Service animals, emotional-support animals, and reasonable accommodation duties under the federal Fair Housing Act and KRS § 344.360 et seq..

KRS § 344.360 et seq. Kentucky fair-housing statute
Yes Service-animal misrepresentation statute
$25,597 Federal FHA first-offense max civil penalty (24 C.F.R. § 180.671)
2 questions HUD-permitted landlord inquiries on ESA
Federal baseline (uniform in Kentucky as in every state): The Fair Housing Act, 42 U.S.C. § 3604(f)(3)(B), requires Kentucky landlords to make reasonable accommodations in rules, policies, practices, and services when necessary to afford a person with a disability equal opportunity to use and enjoy a dwelling. HUD FHEO Notice 2020-01 controls assistance-animal requests; pet deposits/fees are prohibited for assistance animals; landlords may not require breed/size limits or "registration."

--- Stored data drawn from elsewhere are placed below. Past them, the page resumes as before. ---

import Mathlib
import Literature.Geometry.DiscreteGeometry.KissingPatterns

/-!
# Sketch — crux-ideate stmt-AtomisticToContinuum-15799 (`DisclinationRation.FiveFoldRation`), ideator 2, round 1

First lemmas of the idea cards `alexandrov-cone-defect-packing` and `ergodic-flattening`
(they must ELABORATE; proofs are deliberately `sorry`).  The third lemma is the shared front-end
statement (bond symmetry of the alphabet-good shell relation) typed over the crux's own inline
predicate `GA`.
-/

noncomputable section

open MeasureTheory Metric Real

namespace Summit.AtomisticToContinuum.Crystallization.Cruxes.FiveFoldRation.IdeatorTwoSketch

/-- Card `alexandrov-cone-defect-packing`, first lemma (the one new local computation of the line).
In the spherical suspension `F_ω` of a circle of length `2π - ω` — the link (space of directions) of a
five-fold axis site in the ideal unit tet/oct metric, `ω = ω₅ = 2π - 5·arccos(1/3)` — write a direction
as (latitude `φ ∈ [-π/2, π/2]`, longitude), and let `Δ ∈ [0, π - ω/2]` be the longitude gap of two
directions measured in the short circle; their distance is `arccos (sin φ sin φ' + cos φ cos φ' cos Δ)`.
CLAIM: two directions at distance `> π - ε` hug OPPOSITE poles within `4ε/ω + ε`.  Consequence (card):
the apex line of `ℝ × C_ω` admits no `(2, ε)`-strainer once `2·(4ε/ω + ε) < π/2 - ε`, so by
Li–Naber (arXiv:1912.03615, Remark 5.1) every axis site lies in the codimension-2 quantitative
singular stratum `S¹_{δ₁, r}` of the ideal metric at EVERY scale `r`. -/
theorem football_nearAntipodal_near_poles (ω ε φ φ' Δ : ℝ) (hω : 0 < ω) (hωπ : ω ≤ π) (hε : 0 < ε)
    (hφ : φ ∈ Set.Icc (-(π / 2)) (π / 2)) (hφ' : φ' ∈ Set.Icc (-(π / 2)) (π / 2))
    (hΔ : Δ ∈ Set.Icc 0 (π - ω / 2))
    (hfar : π - ε < arccos (sin φ * sin φ' + cos φ * cos φ' * cos Δ)) :
    (π / 2 - φ ≤ 4 * ε / ω + ε ∧ φ' + π / 2 ≤ 4 * ε / ω + ε) ∨
      (π / 2 - φ' ≤ 4 * ε / ω + ε ∧ φ + π / 2 ≤ 4 * ε / ω + ε) := by
  sorry

/-- Cards `ergodic-flattening` and (soft form of) `alexandrov-cone-defect-packing`, first lemma:
Bishop–Gromov volume monotonicity from a `t`-expanding radial retraction — the exact form in which
`CBB(0)` is cashed at an axis site.  `Φ t` moves each point to the parameter-`t` point of a chosen
geodesic from `p`; the `CBB(0)` triangle comparison at `p` is precisely
`t * dist x y ≤ dist (Φ t x) (Φ t y)`.  Conclusion: `r ↦ μH[d](B̄_r(p)) / r^d` is non-increasing.
Pure Mathlib (`LipschitzOnWith.hausdorffMeasure_image_le` on the inverse of `Φ (r/R)`). -/
theorem hausdorffMeasure_closedBall_mono_of_radialExpansion {X : Type*} [MetricSpace X]
    [MeasurableSpace X] [BorelSpace X] (p : X) (Φ : ℝ → X → X)
    (hcenter : ∀ t : ℝ, 0 ≤ t → t ≤ 1 → ∀ x, dist p (Φ t x) = t * dist p x)
    (hexpand : ∀ t : ℝ, 0 ≤ t → t ≤ 1 → ∀ x y, t * dist x y ≤ dist (Φ t x) (Φ t y))
    (d : ℝ) (hd : 0 ≤ d) (r R : ℝ) (hr : 0 < r) (hrR : r ≤ R) :
    ENNReal.ofReal ((r / R) ^ d) * μH[d] (closedBall p R) ≤ μH[d] (closedBall p r) := by
  sorry

/-- Shared front end (P1 of both cards; also implicit in line `birth`): the alphabet-good shell
relation is SYMMETRIC and scales of shell-mates agree within `17/20`.  `GA` is the crux's inline
enlarged-alphabet goodness predicate, copied verbatim from
`Summit.AtomisticToContinuum.Crystallization.Theses.DisclinationRation.FiveFoldRation`.
Mechanism: covering radius `≤ 46°` of the three patterns + minimality of `d_y`
(a much smaller shell at `z` would put a neighbour of `z` strictly inside the empty ball of `y`). -/
theorem alphabetGood_shell_symm :
    let GA : Set (EuclideanSpace ℝ (Fin 3)) → EuclideanSpace ℝ (Fin 3) → Prop := fun S y =>
      let d : ℝ := sInf ((fun z => dist z y) '' (S \ {y}))
      let T : Set (EuclideanSpace ℝ (Fin 3)) :=
        {z : EuclideanSpace ℝ (Fin 3) | z ∈ S ∧ z ≠ y ∧ dist z y < 13 / 10 * d}
      ∃ A : EuclideanSpace ℝ (Fin 3) →ₗᵢ[ℝ] EuclideanSpace ℝ (Fin 3),
        (∃ e : ↥T ≃ ↥Literature.Geometry.DiscreteGeometry.fccKissingPattern, ∀ t : ↥T,
            dist (d⁻¹ • ((t : EuclideanSpace ℝ (Fin 3)) - y))
              (A ((e t : ↥Literature.Geometry.DiscreteGeometry.fccKissingPattern) :
                EuclideanSpace ℝ (Fin 3))) ≤ 1 / 20) ∨
        (∃ e : ↥T ≃ ↥Literature.Geometry.DiscreteGeometry.hcpKissingPattern, ∀ t : ↥T,
            dist (d⁻¹ • ((t : EuclideanSpace ℝ (Fin 3)) - y))
              (A ((e t : ↥Literature.Geometry.DiscreteGeometry.hcpKissingPattern) :
                EuclideanSpace ℝ (Fin 3))) ≤ 1 / 20) ∨
        (∃ e : ↥T ≃ ↥{p : EuclideanSpace ℝ (Fin 3) | p = !₂[(0 : ℝ), 0, 1] ∨ p = !₂[(0 : ℝ), 0, -1] ∨
              ∃ k : Fin 5, ∃ σ : ℝ, (σ = 1 / 2 ∨ σ = -(1 / 2)) ∧
                p = !₂[Real.sqrt 3 / 2 * Real.cos (2 * Real.pi * (k : ℝ) / 5),
                      Real.sqrt 3 / 2 * Real.sin (2 * Real.pi * (k : ℝ) / 5), σ]},
          ∀ t : ↥T, dist (d⁻¹ • ((t : EuclideanSpace ℝ (Fin 3)) - y))
            (A ((e t : ↥{p : EuclideanSpace ℝ (Fin 3) | p = !₂[(0 : ℝ), 0, 1] ∨
                p = !₂[(0 : ℝ), 0, -1] ∨ ∃ k : Fin 5, ∃ σ : ℝ, (σ = 1 / 2 ∨ σ = -(1 / 2)) ∧
                  p = !₂[Real.sqrt 3 / 2 * Real.cos (2 * Real.pi * (k : ℝ) / 5),
                        Real.sqrt 3 / 2 * Real.sin (2 * Real.pi * (k : ℝ) / 5), σ]}) :
              EuclideanSpace ℝ (Fin 3))) ≤ 1 / 20)
    ∀ δ : ℝ, 0 < δ → ∀ S : Set (EuclideanSpace ℝ (Fin 3)),
      (∀ y ∈ S, ∀ z ∈ S, y ≠ z → δ ≤ dist y z) → (∀ y ∈ S, GA S y) →
      ∀ y ∈ S, ∀ z ∈ S, z ≠ y →
        dist z y < 13 / 10 * sInf ((fun w => dist w y) '' (S \ {y})) →
          17 / 20 * sInf ((fun w => dist w y) '' (S \ {y})) ≤ sInf ((fun w => dist w z) '' (S \ {z})) ∧
          dist y z < 13 / 10 * sInf ((fun w => dist w z) '' (S \ {z})) := by
  sorry

end Summit.AtomisticToContinuum.Crystallization.Cruxes.FiveFoldRation.IdeatorTwoSketch

end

Disabled applicants and tenants in Kentucky are protected by two overlapping laws: the federal Fair Housing Act (42 U.S.C. 3604(f)) and the Kentucky Civil Rights Act (KRS Chapter 344), whose housing provisions sit at KRS 344.360. Kentucky's statute tracks the federal standard closely — it does not impose a stronger accommodation duty than federal law, so the FHA is your practical baseline in every Kentucky county. Both laws require you to bend your rules when a disabled tenant needs it (a reasonable accommodation) and to allow physical changes to the unit (a reasonable modification). The two obligations carry different cost rules, different paperwork limits, and different grounds for a lawful denial. Confusing them is where most fair housing complaints begin.

What Kentucky Law Adds

Mirrors federal FHA; adds smoker/nonsmoker status in some cities.

Accommodation vs. modification: the distinction that decides who pays

The single most useful thing a Kentucky landlord can learn is the split between the two duties, because it controls the cost.

A reasonable accommodation is a change to a rule, policy, practice, or service — waiving a no-pet policy for an assistance animal, assigning a reserved parking space near the door, or accepting rent a few days late when a disability-linked benefit check arrives mid-month. This duty comes from 42 U.S.C. 3604(f)(3)(B) and its Kentucky mirror in KRS 344.360. The housing provider absorbs the modest administrative cost; you cannot bill the tenant for it.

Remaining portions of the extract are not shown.